# WHAT IS REQUIRED
Line by line, return the data exactly as shown.
########
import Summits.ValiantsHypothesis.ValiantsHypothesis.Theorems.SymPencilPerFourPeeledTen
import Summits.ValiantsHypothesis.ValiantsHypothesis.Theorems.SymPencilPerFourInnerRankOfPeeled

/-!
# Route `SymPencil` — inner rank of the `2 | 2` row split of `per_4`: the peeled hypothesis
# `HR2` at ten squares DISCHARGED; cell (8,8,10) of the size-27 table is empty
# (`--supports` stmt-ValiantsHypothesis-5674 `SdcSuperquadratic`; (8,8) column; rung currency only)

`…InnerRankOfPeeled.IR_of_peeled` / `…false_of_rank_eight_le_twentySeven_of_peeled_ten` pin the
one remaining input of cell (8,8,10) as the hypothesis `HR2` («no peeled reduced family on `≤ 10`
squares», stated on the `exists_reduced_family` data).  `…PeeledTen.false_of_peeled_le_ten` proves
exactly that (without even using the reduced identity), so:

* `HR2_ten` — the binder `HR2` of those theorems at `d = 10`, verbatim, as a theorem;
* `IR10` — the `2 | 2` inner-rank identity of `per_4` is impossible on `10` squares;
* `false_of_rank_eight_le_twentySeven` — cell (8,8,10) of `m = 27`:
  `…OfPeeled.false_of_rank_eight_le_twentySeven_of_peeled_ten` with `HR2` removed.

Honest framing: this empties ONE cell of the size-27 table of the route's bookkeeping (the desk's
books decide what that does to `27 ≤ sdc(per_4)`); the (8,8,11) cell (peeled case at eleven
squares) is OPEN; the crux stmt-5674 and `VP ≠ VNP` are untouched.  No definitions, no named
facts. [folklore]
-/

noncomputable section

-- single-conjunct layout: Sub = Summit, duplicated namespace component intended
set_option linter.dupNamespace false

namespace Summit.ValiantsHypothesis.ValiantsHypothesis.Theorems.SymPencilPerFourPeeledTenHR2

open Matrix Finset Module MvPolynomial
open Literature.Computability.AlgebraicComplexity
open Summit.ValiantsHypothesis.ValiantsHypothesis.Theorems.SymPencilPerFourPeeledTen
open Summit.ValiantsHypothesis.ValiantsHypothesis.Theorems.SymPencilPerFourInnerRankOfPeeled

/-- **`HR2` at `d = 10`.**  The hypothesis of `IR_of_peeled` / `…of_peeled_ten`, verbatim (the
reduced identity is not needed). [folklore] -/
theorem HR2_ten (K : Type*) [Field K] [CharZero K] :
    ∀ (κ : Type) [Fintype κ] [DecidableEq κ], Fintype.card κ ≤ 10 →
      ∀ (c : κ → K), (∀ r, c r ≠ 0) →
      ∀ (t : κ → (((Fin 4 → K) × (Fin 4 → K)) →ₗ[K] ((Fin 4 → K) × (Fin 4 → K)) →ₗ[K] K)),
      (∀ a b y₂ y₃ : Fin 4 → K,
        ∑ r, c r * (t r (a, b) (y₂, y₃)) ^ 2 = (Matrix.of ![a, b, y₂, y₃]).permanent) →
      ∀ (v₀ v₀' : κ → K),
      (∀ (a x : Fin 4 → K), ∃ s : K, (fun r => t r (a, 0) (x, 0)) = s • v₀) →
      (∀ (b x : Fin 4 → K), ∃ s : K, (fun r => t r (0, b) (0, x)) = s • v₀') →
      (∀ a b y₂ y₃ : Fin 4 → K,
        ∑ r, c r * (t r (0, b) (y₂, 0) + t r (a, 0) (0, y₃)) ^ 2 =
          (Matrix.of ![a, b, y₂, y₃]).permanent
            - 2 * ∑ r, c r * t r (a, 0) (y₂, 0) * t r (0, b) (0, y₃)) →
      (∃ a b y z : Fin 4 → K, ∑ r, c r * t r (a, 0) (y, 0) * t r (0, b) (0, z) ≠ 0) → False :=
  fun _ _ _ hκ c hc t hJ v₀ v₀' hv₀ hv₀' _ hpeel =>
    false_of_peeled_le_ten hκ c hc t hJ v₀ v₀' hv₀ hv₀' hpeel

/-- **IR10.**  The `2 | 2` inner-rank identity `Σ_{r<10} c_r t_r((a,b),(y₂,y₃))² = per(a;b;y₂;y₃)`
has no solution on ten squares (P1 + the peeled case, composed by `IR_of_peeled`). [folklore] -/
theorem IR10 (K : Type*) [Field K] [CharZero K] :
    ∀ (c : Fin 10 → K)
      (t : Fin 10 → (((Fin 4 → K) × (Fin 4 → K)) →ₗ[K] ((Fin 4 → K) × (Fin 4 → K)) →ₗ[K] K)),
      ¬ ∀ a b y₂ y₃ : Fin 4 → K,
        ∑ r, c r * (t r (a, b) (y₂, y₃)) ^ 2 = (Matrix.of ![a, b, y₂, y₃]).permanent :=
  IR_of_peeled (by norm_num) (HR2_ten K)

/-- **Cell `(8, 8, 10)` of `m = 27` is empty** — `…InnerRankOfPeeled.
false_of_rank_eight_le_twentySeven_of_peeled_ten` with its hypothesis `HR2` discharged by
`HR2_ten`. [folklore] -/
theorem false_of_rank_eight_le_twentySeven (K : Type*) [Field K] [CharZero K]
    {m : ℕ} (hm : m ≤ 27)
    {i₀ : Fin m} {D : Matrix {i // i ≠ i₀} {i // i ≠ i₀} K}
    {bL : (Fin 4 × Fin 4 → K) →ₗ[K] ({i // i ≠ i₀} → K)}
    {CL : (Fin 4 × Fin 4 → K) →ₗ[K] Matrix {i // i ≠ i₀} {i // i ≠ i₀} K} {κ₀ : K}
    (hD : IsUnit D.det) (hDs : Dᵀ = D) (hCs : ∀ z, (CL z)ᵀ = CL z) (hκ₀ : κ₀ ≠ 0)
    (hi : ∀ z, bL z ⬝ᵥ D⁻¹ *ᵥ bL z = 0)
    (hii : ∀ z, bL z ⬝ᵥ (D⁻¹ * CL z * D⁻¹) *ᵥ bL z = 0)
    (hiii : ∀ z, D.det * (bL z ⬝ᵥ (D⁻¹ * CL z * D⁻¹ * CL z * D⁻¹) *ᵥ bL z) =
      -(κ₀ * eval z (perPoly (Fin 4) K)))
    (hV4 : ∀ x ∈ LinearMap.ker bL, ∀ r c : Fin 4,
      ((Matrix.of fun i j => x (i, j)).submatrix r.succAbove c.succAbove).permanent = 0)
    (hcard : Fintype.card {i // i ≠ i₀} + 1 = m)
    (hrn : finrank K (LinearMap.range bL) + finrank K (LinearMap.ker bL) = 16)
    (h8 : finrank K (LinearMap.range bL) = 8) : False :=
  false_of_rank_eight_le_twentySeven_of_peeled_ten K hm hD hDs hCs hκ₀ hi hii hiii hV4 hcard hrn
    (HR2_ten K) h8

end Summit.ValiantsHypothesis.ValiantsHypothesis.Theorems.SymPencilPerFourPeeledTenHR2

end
########
# SOLUTION TO THE PROBLEM
import Summits.ValiantsHypothesis.ValiantsHypothesis.Theorems.SymPencilPerFourPeeledTen
import Summits.ValiantsHypothesis.ValiantsHypothesis.Theorems.SymPencilPerFourInnerRankOfPeeled

/-!
# Route `SymPencil` — inner rank of the `2 | 2` row split of `per_4`: the peeled hypothesis
# `HR2` at ten squares DISCHARGED; cell (8,8,10) of the size-27 table is empty
# (`--supports` stmt-ValiantsHypothesis-5674 `SdcSuperquadratic`; (8,8) column; rung currency only)

`…InnerRankOfPeeled.IR_of_peeled` / `…false_of_rank_eight_le_twentySeven_of_peeled_ten` pin the
one remaining input of cell (8,8,10) as the hypothesis `HR2` («no peeled reduced family on `≤ 10`
squares», stated on the `exists_reduced_family` data).  `…PeeledTen.false_of_peeled_le_ten` proves
exactly that (without even using the reduced identity), so:

* `HR2_ten` — the binder `HR2` of those theorems at `d = 10`, verbatim, as a theorem;
* `IR10` — the `2 | 2` inner-rank identity of `per_4` is impossible on `10` squares;
* `false_of_rank_eight_le_twentySeven` — cell (8,8,10) of `m = 27`:
  `…OfPeeled.false_of_rank_eight_le_twentySeven_of_peeled_ten` with `HR2` removed.

Honest framing: this empties ONE cell of the size-27 table of the route's bookkeeping (the desk's
books decide what that does to `27 ≤ sdc(per_4)`); the (8,8,11) cell (peeled case at eleven
squares) is OPEN; the crux stmt-5674 and `VP ≠ VNP` are untouched.  No definitions, no named
facts. [folklore]
-/

noncomputable section

-- single-conjunct layout: Sub = Summit, duplicated namespace component intended
set_option linter.dupNamespace false

namespace Summit.ValiantsHypothesis.ValiantsHypothesis.Theorems.SymPencilPerFourPeeledTenHR2

open Matrix Finset Module MvPolynomial
open Literature.Computability.AlgebraicComplexity
open Summit.ValiantsHypothesis.ValiantsHypothesis.Theorems.SymPencilPerFourPeeledTen
open Summit.ValiantsHypothesis.ValiantsHypothesis.Theorems.SymPencilPerFourInnerRankOfPeeled

/-- **`HR2` at `d = 10`.**  The hypothesis of `IR_of_peeled` / `…of_peeled_ten`, verbatim (the
reduced identity is not needed). [folklore] -/
theorem HR2_ten (K : Type*) [Field K] [CharZero K] :
    ∀ (κ : Type) [Fintype κ] [DecidableEq κ], Fintype.card κ ≤ 10 →
      ∀ (c : κ → K), (∀ r, c r ≠ 0) →
      ∀ (t : κ → (((Fin 4 → K) × (Fin 4 → K)) →ₗ[K] ((Fin 4 → K) × (Fin 4 → K)) →ₗ[K] K)),
      (∀ a b y₂ y₃ : Fin 4 → K,
        ∑ r, c r * (t r (a, b) (y₂, y₃)) ^ 2 = (Matrix.of ![a, b, y₂, y₃]).permanent) →
      ∀ (v₀ v₀' : κ → K),
      (∀ (a x : Fin 4 → K), ∃ s : K, (fun r => t r (a, 0) (x, 0)) = s • v₀) →
      (∀ (b x : Fin 4 → K), ∃ s : K, (fun r => t r (0, b) (0, x)) = s • v₀') →
      (∀ a b y₂ y₃ : Fin 4 → K,
        ∑ r, c r * (t r (0, b) (y₂, 0) + t r (a, 0) (0, y₃)) ^ 2 =
          (Matrix.of ![a, b, y₂, y₃]).permanent
            - 2 * ∑ r, c r * t r (a, 0) (y₂, 0) * t r (0, b) (0, y₃)) →
      (∃ a b y z : Fin 4 → K, ∑ r, c r * t r (a, 0) (y, 0) * t r (0, b) (0, z) ≠ 0) → False :=
  fun _ _ _ hκ c hc t hJ v₀ v₀' hv₀ hv₀' _ hpeel =>
    false_of_peeled_le_ten hκ c hc t hJ v₀ v₀' hv₀ hv₀' hpeel

/-- **IR10.**  The `2 | 2` inner-rank identity `Σ_{r<10} c_r t_r((a,b),(y₂,y₃))² = per(a;b;y₂;y₃)`
has no solution on ten squares (P1 + the peeled case, composed by `IR_of_peeled`). [folklore] -/
theorem IR10 (K : Type*) [Field K] [CharZero K] :
    ∀ (c : Fin 10 → K)
      (t : Fin 10 → (((Fin 4 → K) × (Fin 4 → K)) →ₗ[K] ((Fin 4 → K) × (Fin 4 → K)) →ₗ[K] K)),
      ¬ ∀ a b y₂ y₃ : Fin 4 → K,
        ∑ r, c r * (t r (a, b) (y₂, y₃)) ^ 2 = (Matrix.of ![a, b, y₂, y₃]).permanent :=
  IR_of_peeled (by norm_num) (HR2_ten K)

/-- **Cell `(8, 8, 10)` of `m = 27` is empty** — `…InnerRankOfPeeled.
false_of_rank_eight_le_twentySeven_of_peeled_ten` with its hypothesis `HR2` discharged by
`HR2_ten`. [folklore] -/
theorem false_of_rank_eight_le_twentySeven (K : Type*) [Field K] [CharZero K]
    {m : ℕ} (hm : m ≤ 27)
    {i₀ : Fin m} {D : Matrix {i // i ≠ i₀} {i // i ≠ i₀} K}
    {bL : (Fin 4 × Fin 4 → K) →ₗ[K] ({i // i ≠ i₀} → K)}
    {CL : (Fin 4 × Fin 4 → K) →ₗ[K] Matrix {i // i ≠ i₀} {i // i ≠ i₀} K} {κ₀ : K}
    (hD : IsUnit D.det) (hDs : Dᵀ = D) (hCs : ∀ z, (CL z)ᵀ = CL z) (hκ₀ : κ₀ ≠ 0)
    (hi : ∀ z, bL z ⬝ᵥ D⁻¹ *ᵥ bL z = 0)
    (hii : ∀ z, bL z ⬝ᵥ (D⁻¹ * CL z * D⁻¹) *ᵥ bL z = 0)
    (hiii : ∀ z, D.det * (bL z ⬝ᵥ (D⁻¹ * CL z * D⁻¹ * CL z * D⁻¹) *ᵥ bL z) =
      -(κ₀ * eval z (perPoly (Fin 4) K)))
    (hV4 : ∀ x ∈ LinearMap.ker bL, ∀ r c : Fin 4,
      ((Matrix.of fun i j => x (i, j)).submatrix r.succAbove c.succAbove).permanent = 0)
    (hcard : Fintype.card {i // i ≠ i₀} + 1 = m)
    (hrn : finrank K (LinearMap.range bL) + finrank K (LinearMap.ker bL) = 16)
    (h8 : finrank K (LinearMap.range bL) = 8) : False :=
  false_of_rank_eight_le_twentySeven_of_peeled_ten K hm hD hDs hCs hκ₀ hi hii hiii hV4 hcard hrn
    (HR2_ten K) h8

end Summit.ValiantsHypothesis.ValiantsHypothesis.Theorems.SymPencilPerFourPeeledTenHR2

end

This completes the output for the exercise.